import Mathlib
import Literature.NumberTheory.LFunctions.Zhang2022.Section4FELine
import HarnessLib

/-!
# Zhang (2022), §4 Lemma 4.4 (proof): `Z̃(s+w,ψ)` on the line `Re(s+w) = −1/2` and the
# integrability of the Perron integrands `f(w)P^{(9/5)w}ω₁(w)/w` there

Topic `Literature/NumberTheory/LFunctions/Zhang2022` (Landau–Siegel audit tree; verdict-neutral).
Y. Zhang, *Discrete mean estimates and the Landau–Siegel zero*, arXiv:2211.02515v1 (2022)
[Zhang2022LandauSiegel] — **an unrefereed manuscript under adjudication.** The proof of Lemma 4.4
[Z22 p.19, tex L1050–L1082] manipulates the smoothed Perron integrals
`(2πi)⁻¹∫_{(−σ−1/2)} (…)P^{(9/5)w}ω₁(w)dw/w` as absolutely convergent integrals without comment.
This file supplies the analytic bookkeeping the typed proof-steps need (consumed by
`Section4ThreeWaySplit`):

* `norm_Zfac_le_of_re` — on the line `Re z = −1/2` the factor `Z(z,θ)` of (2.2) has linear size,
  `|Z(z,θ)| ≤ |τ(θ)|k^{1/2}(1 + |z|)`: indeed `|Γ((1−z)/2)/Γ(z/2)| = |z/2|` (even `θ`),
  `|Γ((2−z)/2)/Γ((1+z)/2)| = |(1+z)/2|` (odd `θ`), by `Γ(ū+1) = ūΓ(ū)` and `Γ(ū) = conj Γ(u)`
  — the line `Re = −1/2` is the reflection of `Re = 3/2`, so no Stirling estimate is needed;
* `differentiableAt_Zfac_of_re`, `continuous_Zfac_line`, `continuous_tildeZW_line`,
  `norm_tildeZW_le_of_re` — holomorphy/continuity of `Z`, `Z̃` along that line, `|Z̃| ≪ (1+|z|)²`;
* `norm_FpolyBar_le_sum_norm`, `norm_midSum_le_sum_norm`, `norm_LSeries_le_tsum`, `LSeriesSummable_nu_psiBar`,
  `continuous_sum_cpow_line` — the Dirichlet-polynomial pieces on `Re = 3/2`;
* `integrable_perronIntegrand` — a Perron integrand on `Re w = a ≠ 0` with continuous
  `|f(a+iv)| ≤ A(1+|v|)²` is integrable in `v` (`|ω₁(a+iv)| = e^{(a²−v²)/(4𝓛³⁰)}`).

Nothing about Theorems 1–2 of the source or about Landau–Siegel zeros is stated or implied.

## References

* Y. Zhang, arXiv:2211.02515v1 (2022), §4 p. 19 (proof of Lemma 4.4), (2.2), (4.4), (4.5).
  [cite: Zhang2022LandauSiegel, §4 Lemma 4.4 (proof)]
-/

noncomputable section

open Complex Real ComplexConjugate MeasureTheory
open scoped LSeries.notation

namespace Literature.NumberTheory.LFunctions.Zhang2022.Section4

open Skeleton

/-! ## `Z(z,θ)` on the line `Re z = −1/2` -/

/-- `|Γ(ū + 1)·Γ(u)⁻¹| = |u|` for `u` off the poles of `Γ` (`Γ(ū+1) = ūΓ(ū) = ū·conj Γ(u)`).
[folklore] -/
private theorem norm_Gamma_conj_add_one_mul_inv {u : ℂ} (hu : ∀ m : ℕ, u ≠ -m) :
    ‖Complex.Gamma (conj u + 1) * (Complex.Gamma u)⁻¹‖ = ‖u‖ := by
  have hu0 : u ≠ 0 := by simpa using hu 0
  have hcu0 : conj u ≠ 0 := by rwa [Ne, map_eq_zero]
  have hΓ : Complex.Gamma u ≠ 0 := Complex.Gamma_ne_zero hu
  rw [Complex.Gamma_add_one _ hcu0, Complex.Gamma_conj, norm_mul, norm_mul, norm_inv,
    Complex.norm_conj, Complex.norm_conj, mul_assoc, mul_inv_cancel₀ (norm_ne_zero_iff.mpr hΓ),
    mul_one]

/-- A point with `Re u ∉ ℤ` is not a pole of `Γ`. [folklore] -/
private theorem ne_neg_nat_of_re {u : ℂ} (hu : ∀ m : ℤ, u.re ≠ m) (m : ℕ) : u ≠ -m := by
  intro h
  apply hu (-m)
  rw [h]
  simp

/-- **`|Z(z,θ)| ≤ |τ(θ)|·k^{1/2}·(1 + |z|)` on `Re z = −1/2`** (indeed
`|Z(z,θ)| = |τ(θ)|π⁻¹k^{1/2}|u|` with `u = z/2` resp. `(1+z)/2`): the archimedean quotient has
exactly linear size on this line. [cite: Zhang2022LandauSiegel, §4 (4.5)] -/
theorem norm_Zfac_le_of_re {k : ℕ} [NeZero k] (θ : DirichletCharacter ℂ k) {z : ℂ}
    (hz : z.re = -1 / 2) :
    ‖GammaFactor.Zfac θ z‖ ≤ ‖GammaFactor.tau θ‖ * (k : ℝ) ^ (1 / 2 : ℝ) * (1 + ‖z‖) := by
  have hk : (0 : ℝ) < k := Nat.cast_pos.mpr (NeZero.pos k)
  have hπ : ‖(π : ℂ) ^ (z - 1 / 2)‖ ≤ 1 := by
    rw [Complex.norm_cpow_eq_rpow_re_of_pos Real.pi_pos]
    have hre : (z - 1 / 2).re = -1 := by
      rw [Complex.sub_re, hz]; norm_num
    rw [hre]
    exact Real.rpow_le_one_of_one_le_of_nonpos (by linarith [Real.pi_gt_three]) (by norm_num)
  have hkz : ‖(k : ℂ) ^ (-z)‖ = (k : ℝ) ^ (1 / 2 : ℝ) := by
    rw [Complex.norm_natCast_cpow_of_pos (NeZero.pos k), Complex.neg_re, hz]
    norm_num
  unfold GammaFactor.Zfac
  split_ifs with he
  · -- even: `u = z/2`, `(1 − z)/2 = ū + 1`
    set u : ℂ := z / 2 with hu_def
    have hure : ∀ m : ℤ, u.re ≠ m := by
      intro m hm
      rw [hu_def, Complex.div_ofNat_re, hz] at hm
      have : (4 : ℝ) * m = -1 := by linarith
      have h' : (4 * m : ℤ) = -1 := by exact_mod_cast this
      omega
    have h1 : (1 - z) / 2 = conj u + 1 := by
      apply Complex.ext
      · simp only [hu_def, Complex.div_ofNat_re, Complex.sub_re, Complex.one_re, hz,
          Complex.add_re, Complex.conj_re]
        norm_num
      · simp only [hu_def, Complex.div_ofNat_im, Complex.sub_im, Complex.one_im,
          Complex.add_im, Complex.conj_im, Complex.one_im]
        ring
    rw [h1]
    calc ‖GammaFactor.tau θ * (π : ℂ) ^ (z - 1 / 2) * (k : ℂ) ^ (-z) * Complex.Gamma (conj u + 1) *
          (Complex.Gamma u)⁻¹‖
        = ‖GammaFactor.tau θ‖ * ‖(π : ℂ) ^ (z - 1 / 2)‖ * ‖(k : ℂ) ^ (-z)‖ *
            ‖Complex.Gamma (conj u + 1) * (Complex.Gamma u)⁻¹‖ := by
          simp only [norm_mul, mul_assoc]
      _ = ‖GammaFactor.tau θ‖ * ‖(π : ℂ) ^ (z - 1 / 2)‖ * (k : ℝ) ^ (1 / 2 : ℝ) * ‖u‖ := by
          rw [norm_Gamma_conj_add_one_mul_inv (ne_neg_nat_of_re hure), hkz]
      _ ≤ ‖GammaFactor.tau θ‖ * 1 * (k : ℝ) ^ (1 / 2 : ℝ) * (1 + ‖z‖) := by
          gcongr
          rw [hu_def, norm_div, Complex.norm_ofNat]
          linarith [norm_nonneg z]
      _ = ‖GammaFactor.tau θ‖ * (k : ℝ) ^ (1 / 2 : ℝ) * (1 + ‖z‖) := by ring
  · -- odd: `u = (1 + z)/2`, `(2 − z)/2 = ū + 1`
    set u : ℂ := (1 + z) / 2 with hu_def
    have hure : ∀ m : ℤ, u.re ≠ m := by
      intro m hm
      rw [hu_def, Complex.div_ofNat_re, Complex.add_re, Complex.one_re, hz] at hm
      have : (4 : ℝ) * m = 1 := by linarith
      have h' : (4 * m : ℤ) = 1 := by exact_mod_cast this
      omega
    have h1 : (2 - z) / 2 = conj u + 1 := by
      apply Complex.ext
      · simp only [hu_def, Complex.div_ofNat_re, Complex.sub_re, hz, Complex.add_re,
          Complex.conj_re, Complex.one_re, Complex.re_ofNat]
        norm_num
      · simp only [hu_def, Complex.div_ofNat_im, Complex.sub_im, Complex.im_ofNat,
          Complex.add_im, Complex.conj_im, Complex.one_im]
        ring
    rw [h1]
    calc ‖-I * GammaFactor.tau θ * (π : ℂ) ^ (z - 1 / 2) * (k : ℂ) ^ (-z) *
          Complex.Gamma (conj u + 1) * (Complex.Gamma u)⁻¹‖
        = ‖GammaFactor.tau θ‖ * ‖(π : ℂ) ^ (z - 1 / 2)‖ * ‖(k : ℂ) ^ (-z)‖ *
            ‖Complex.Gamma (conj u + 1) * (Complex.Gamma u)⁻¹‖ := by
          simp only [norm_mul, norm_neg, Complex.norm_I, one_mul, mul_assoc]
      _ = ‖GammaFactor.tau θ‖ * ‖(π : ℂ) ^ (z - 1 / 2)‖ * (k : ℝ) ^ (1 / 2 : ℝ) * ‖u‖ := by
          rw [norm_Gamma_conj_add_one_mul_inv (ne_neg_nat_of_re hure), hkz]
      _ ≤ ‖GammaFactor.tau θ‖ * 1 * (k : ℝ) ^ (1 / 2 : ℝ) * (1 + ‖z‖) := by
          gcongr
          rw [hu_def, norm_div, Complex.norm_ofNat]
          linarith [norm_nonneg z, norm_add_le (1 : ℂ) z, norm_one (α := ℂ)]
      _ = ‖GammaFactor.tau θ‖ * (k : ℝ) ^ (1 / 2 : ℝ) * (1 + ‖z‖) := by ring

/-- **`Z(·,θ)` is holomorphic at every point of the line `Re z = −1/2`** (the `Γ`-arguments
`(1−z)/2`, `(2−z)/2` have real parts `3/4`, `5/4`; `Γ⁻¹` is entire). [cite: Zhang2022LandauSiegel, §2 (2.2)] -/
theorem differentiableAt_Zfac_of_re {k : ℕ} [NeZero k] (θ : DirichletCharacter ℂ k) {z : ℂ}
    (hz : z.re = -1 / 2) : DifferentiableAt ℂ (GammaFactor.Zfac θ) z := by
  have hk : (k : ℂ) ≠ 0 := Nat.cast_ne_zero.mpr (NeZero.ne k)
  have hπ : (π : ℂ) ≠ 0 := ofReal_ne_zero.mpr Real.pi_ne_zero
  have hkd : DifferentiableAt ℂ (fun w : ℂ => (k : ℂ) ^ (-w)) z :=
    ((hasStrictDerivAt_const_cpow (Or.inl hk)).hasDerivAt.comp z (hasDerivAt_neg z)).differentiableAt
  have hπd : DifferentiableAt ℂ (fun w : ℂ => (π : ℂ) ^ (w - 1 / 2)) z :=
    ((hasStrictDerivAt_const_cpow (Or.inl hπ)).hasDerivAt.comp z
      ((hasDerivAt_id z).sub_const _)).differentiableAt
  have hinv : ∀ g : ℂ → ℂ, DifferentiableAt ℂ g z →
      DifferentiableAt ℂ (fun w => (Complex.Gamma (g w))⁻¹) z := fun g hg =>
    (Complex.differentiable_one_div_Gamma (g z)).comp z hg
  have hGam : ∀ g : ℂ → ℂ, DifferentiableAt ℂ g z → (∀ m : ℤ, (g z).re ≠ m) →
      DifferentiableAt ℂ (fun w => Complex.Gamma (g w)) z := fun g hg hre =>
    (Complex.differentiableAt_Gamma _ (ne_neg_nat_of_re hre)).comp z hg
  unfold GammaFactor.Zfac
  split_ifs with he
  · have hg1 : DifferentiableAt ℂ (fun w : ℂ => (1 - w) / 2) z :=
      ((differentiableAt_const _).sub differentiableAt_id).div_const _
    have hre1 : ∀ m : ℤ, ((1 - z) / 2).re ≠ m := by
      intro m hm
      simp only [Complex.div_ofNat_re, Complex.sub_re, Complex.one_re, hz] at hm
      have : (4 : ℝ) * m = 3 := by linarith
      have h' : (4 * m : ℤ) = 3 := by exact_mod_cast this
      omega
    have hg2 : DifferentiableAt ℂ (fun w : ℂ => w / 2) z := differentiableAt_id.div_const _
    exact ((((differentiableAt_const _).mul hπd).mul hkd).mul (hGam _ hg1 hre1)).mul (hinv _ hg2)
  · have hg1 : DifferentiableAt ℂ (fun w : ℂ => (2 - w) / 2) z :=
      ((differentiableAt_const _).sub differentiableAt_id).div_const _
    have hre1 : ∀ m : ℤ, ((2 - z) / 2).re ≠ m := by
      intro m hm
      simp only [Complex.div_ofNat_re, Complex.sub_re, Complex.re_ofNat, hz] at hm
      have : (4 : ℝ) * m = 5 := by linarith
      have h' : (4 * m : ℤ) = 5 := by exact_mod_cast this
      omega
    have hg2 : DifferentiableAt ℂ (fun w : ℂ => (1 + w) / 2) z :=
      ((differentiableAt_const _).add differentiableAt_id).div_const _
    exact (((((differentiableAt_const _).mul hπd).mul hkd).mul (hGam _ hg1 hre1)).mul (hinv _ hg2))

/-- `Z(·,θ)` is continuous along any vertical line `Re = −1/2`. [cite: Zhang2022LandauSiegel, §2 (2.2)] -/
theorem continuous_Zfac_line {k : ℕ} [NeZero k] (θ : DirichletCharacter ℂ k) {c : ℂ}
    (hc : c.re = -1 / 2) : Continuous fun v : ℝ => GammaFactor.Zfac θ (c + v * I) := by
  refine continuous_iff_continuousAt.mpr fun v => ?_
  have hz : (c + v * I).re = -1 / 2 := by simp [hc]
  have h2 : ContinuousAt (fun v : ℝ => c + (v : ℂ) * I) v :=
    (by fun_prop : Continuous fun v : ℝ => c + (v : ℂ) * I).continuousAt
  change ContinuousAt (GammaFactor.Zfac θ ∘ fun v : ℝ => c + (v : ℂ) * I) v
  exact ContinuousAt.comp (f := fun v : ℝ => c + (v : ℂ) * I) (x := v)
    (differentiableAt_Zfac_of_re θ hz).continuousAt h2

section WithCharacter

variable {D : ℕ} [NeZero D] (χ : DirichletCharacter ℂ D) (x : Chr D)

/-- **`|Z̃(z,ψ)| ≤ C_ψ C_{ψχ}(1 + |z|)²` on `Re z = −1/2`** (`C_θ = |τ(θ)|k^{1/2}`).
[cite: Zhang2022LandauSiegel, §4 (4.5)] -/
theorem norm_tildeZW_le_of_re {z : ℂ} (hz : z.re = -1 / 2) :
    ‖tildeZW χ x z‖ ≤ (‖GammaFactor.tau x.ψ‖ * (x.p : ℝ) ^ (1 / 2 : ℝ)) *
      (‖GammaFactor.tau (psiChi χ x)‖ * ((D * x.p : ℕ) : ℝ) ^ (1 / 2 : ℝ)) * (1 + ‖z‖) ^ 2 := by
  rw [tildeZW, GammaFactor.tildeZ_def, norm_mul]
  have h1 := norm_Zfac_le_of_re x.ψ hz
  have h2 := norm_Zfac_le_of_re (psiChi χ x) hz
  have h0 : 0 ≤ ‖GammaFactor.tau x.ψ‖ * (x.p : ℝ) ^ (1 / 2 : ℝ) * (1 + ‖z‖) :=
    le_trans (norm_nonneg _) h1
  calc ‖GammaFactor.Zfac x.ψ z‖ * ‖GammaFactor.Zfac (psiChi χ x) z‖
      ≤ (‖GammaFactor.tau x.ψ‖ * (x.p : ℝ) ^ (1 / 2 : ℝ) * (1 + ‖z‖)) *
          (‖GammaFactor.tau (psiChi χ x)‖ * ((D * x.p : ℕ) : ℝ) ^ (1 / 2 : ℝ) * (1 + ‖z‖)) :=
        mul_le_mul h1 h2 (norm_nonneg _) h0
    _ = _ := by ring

[Work instructions]
Retype the records above, but only those lines that fall between the line containing "z‖ ≤ (‖GammaFactor.tau" and the line containing "have h0 : 0", with both of those lines included, exactly as written.

[Answer area]
    ‖tildeZW χ x z‖ ≤ (‖GammaFactor.tau x.ψ‖ * (x.p : ℝ) ^ (1 / 2 : ℝ)) *
      (‖GammaFactor.tau (psiChi χ x)‖ * ((D * x.p : ℕ) : ℝ) ^ (1 / 2 : ℝ)) * (1 + ‖z‖) ^ 2 := by
  rw [tildeZW, GammaFactor.tildeZ_def, norm_mul]
  have h1 := norm_Zfac_le_of_re x.ψ hz
  have h2 := norm_Zfac_le_of_re (psiChi χ x) hz
  have h0 : 0 ≤ ‖GammaFactor.tau x.ψ‖ * (x.p : ℝ) ^ (1 / 2 : ℝ) * (1 + ‖z‖) :=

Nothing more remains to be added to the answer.